→ **Problem**
Both the line with "def tabSt (k" and the line with "per-output blocks. -/" in the records below must appear in the output, along with every line between them, exactly and with nothing added.

------ Dataset extract ------

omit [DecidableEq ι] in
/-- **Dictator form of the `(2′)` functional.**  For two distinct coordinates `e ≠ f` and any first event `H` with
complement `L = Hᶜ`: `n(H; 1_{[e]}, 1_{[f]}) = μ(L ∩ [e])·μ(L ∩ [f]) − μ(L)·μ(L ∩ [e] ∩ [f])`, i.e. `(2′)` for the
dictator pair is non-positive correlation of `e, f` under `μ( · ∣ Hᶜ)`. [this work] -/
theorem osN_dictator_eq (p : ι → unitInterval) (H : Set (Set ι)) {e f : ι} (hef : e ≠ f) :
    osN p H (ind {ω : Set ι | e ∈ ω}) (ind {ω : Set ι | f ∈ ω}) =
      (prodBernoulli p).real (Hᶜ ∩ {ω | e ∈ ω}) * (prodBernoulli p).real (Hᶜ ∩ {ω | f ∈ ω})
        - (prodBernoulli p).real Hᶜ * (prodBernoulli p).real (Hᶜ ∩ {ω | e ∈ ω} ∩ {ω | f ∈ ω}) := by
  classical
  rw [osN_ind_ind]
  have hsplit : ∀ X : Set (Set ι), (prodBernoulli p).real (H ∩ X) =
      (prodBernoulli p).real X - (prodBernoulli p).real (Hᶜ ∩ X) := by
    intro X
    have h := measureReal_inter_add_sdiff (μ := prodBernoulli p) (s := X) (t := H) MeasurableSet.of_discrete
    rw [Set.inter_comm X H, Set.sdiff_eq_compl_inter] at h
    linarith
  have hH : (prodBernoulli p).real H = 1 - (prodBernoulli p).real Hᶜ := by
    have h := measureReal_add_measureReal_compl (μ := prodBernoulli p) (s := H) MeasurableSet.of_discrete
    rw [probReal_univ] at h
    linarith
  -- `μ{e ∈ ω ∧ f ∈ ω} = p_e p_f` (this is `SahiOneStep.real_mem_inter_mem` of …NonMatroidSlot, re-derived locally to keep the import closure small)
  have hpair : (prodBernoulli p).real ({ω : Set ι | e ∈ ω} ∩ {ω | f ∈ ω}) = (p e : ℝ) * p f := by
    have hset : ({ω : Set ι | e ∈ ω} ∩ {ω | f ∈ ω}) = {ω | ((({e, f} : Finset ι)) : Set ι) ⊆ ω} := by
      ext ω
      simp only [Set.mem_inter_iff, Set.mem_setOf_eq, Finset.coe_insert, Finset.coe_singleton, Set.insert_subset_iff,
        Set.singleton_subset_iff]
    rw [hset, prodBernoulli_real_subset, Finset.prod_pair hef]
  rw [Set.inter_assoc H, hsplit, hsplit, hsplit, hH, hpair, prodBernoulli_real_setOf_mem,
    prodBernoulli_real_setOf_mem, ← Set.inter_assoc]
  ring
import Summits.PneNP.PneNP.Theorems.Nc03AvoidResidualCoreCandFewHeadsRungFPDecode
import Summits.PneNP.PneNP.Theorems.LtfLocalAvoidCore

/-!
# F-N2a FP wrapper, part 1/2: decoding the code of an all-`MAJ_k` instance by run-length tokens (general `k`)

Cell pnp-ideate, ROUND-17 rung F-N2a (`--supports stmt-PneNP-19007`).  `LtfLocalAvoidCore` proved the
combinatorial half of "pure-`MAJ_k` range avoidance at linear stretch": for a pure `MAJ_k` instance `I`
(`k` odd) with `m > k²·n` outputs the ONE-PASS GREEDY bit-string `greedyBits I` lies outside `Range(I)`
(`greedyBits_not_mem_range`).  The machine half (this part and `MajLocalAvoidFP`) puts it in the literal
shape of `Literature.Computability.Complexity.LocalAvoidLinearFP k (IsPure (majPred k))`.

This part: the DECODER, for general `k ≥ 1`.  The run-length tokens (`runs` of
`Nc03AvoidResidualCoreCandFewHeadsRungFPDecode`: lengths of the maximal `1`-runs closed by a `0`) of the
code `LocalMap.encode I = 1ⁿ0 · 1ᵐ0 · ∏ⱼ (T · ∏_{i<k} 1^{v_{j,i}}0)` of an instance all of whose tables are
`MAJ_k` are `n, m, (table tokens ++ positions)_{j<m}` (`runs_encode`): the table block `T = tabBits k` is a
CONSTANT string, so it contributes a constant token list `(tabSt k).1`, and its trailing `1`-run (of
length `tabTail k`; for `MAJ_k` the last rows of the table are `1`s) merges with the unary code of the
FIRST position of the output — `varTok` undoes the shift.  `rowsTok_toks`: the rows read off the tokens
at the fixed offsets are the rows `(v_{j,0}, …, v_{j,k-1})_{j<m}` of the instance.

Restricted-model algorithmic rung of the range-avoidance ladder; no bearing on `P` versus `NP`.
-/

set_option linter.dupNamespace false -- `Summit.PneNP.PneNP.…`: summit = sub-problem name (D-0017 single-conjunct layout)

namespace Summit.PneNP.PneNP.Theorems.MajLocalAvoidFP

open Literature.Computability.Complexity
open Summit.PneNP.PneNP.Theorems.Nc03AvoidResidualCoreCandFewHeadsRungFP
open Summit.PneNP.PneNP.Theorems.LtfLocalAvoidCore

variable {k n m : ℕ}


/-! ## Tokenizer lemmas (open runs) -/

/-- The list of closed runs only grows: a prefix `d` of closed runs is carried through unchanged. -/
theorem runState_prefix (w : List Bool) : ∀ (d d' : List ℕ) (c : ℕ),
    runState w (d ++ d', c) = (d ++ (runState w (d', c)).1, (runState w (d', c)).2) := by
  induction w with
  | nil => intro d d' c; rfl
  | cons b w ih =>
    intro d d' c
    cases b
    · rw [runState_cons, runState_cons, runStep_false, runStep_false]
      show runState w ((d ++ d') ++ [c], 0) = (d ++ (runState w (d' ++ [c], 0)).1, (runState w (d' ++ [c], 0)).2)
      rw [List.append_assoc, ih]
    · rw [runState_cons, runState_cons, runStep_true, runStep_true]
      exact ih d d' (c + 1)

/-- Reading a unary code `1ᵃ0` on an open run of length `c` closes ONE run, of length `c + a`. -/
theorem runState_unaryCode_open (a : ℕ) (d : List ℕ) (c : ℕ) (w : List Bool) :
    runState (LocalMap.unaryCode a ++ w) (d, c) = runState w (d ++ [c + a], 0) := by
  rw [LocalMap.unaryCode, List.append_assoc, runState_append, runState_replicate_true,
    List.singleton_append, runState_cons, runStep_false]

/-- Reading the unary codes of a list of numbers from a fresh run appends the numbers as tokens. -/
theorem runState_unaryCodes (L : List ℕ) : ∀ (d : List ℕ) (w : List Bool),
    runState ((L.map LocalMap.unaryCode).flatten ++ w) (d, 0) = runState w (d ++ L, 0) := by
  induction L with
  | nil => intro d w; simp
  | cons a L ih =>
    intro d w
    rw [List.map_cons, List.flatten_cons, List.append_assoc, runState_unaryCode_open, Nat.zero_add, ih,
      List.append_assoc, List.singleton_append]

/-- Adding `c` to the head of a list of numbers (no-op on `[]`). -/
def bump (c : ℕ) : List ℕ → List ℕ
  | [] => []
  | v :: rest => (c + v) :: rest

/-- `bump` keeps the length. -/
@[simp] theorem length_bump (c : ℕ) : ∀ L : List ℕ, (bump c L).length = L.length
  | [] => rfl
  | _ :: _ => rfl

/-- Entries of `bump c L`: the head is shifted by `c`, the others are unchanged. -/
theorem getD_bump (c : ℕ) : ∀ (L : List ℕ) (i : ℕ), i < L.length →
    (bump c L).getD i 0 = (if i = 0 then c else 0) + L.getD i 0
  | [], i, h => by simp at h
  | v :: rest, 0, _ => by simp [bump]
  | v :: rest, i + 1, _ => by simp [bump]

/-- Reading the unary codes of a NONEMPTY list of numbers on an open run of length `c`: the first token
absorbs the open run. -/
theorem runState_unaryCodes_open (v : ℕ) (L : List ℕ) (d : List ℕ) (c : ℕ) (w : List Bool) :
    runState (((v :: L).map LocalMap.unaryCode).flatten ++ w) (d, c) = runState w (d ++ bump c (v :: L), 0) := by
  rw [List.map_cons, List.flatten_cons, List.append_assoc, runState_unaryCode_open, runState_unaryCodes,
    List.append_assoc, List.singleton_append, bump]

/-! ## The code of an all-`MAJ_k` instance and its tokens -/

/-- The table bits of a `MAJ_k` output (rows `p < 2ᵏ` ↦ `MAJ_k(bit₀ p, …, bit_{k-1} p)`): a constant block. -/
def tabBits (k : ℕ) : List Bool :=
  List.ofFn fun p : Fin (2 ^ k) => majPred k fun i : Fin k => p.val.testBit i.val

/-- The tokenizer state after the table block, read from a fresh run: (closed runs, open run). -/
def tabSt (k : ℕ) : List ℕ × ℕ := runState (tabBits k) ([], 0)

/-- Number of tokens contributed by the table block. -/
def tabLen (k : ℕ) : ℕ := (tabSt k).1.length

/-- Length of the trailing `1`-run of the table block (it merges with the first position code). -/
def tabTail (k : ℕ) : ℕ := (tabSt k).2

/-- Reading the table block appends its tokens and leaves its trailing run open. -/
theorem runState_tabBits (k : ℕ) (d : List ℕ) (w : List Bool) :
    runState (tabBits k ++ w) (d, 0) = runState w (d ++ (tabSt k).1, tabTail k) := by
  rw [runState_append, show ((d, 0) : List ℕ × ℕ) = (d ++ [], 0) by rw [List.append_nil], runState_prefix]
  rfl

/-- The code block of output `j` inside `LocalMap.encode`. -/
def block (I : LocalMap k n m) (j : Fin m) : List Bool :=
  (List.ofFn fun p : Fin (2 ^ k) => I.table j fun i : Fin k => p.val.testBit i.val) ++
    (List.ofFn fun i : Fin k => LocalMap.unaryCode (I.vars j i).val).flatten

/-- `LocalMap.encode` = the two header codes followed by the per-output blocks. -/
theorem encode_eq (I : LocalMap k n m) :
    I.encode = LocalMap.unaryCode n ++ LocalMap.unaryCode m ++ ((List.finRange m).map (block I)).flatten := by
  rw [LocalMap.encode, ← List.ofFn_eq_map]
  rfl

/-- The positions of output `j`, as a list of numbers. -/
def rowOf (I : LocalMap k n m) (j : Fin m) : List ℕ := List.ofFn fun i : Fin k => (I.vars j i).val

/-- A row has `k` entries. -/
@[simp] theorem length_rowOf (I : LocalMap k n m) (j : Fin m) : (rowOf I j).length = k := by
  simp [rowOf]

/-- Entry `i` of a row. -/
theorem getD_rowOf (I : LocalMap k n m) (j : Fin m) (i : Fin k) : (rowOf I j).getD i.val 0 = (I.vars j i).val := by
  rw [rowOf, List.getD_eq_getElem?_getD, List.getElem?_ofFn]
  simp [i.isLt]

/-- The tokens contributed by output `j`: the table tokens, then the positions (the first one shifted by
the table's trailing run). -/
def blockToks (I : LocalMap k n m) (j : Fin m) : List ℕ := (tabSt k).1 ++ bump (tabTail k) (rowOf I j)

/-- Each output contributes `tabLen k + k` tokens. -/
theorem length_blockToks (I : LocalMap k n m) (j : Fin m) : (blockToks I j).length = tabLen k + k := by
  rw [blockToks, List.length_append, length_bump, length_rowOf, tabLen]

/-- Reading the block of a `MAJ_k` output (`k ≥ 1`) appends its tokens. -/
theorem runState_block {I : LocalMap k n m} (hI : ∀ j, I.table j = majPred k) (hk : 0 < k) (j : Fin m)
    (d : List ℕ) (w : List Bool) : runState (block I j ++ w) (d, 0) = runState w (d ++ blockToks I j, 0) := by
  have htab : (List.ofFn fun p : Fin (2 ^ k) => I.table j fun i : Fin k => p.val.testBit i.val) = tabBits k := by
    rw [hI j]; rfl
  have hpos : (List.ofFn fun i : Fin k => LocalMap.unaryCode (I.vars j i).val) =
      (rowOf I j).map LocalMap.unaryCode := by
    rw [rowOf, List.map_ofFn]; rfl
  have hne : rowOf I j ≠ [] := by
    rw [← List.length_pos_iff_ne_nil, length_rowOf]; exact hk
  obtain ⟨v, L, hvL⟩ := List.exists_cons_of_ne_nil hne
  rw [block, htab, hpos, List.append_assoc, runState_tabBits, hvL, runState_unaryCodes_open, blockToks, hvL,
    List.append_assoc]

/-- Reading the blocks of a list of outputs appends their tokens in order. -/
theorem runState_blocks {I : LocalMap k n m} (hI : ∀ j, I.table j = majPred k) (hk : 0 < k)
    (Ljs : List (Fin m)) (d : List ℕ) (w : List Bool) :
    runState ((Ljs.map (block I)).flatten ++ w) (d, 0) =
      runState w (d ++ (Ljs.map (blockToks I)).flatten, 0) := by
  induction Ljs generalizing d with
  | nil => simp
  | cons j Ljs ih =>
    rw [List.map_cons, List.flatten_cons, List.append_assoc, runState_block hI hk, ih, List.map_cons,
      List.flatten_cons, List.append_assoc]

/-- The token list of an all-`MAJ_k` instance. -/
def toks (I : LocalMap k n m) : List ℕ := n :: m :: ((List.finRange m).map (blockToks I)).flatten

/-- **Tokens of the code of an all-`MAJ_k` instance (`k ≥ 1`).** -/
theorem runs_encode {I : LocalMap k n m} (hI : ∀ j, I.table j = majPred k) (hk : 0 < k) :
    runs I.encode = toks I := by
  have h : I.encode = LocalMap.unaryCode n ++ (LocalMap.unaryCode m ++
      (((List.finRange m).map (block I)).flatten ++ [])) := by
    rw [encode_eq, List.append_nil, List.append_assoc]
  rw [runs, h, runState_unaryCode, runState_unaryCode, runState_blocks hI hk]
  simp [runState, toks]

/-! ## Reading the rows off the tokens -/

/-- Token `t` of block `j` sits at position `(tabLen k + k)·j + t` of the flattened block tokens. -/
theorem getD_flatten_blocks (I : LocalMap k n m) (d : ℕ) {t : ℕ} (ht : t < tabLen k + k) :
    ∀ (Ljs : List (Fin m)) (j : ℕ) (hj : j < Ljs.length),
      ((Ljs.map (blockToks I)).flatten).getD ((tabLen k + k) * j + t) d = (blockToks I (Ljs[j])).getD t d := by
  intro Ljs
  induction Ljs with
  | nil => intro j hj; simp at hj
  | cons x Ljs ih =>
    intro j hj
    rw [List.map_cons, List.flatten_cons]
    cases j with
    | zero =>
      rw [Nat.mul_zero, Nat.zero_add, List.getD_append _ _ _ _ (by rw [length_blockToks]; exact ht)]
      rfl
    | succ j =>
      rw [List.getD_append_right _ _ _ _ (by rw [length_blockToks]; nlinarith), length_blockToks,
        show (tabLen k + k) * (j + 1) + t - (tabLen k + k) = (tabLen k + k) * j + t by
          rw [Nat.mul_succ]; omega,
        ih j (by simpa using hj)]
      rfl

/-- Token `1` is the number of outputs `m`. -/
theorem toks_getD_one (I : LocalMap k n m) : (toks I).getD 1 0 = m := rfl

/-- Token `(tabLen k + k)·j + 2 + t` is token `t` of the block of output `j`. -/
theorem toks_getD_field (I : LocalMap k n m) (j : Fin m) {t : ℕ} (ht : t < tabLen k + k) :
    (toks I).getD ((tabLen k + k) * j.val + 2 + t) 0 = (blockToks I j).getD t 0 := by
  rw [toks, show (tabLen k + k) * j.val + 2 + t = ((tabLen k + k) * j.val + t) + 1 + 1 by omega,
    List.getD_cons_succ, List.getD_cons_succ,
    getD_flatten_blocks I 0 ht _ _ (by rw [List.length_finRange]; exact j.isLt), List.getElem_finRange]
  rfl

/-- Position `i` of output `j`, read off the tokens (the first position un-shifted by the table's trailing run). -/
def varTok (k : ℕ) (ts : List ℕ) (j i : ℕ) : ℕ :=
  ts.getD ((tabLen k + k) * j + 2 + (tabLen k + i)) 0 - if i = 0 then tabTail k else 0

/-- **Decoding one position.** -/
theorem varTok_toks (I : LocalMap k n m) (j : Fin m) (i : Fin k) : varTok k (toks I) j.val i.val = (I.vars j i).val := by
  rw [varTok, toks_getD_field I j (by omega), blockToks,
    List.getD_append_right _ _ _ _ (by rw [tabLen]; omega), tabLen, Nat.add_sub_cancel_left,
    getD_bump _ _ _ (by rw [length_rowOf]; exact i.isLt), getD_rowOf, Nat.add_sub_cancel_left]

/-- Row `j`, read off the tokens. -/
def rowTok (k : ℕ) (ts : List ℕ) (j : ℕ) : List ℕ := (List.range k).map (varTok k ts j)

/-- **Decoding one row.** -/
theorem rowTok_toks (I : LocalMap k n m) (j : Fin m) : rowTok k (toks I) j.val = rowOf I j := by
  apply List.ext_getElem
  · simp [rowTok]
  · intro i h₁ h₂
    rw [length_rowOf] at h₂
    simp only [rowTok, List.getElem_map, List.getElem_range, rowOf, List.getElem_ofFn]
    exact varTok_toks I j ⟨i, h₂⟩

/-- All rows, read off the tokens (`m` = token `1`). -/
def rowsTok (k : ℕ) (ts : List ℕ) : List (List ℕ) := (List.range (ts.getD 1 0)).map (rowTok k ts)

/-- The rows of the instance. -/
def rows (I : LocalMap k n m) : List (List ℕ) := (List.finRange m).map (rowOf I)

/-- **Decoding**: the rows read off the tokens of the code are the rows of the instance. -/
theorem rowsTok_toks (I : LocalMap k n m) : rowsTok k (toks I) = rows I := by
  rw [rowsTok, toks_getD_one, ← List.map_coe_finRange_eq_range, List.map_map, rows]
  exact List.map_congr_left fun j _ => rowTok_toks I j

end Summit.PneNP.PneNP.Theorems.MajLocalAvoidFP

------

→ **Task answer**
def tabSt (k : ℕ) : List ℕ × ℕ := runState (tabBits k) ([], 0)

/-- Number of tokens contributed by the table block. -/
def tabLen (k : ℕ) : ℕ := (tabSt k).1.length

/-- Length of the trailing `1`-run of the table block (it merges with the first position code). -/
def tabTail (k : ℕ) : ℕ := (tabSt k).2

/-- Reading the table block appends its tokens and leaves its trailing run open. -/
theorem runState_tabBits (k : ℕ) (d : List ℕ) (w : List Bool) :
    runState (tabBits k ++ w) (d, 0) = runState w (d ++ (tabSt k).1, tabTail k) := by
  rw [runState_append, show ((d, 0) : List ℕ × ℕ) = (d ++ [], 0) by rw [List.append_nil], runState_prefix]
  rfl

/-- The code block of output `j` inside `LocalMap.encode`. -/
def block (I : LocalMap k n m) (j : Fin m) : List Bool :=
  (List.ofFn fun p : Fin (2 ^ k) => I.table j fun i : Fin k => p.val.testBit i.val) ++
    (List.ofFn fun i : Fin k => LocalMap.unaryCode (I.vars j i).val).flatten

/-- `LocalMap.encode` = the two header codes followed by the per-output blocks. -/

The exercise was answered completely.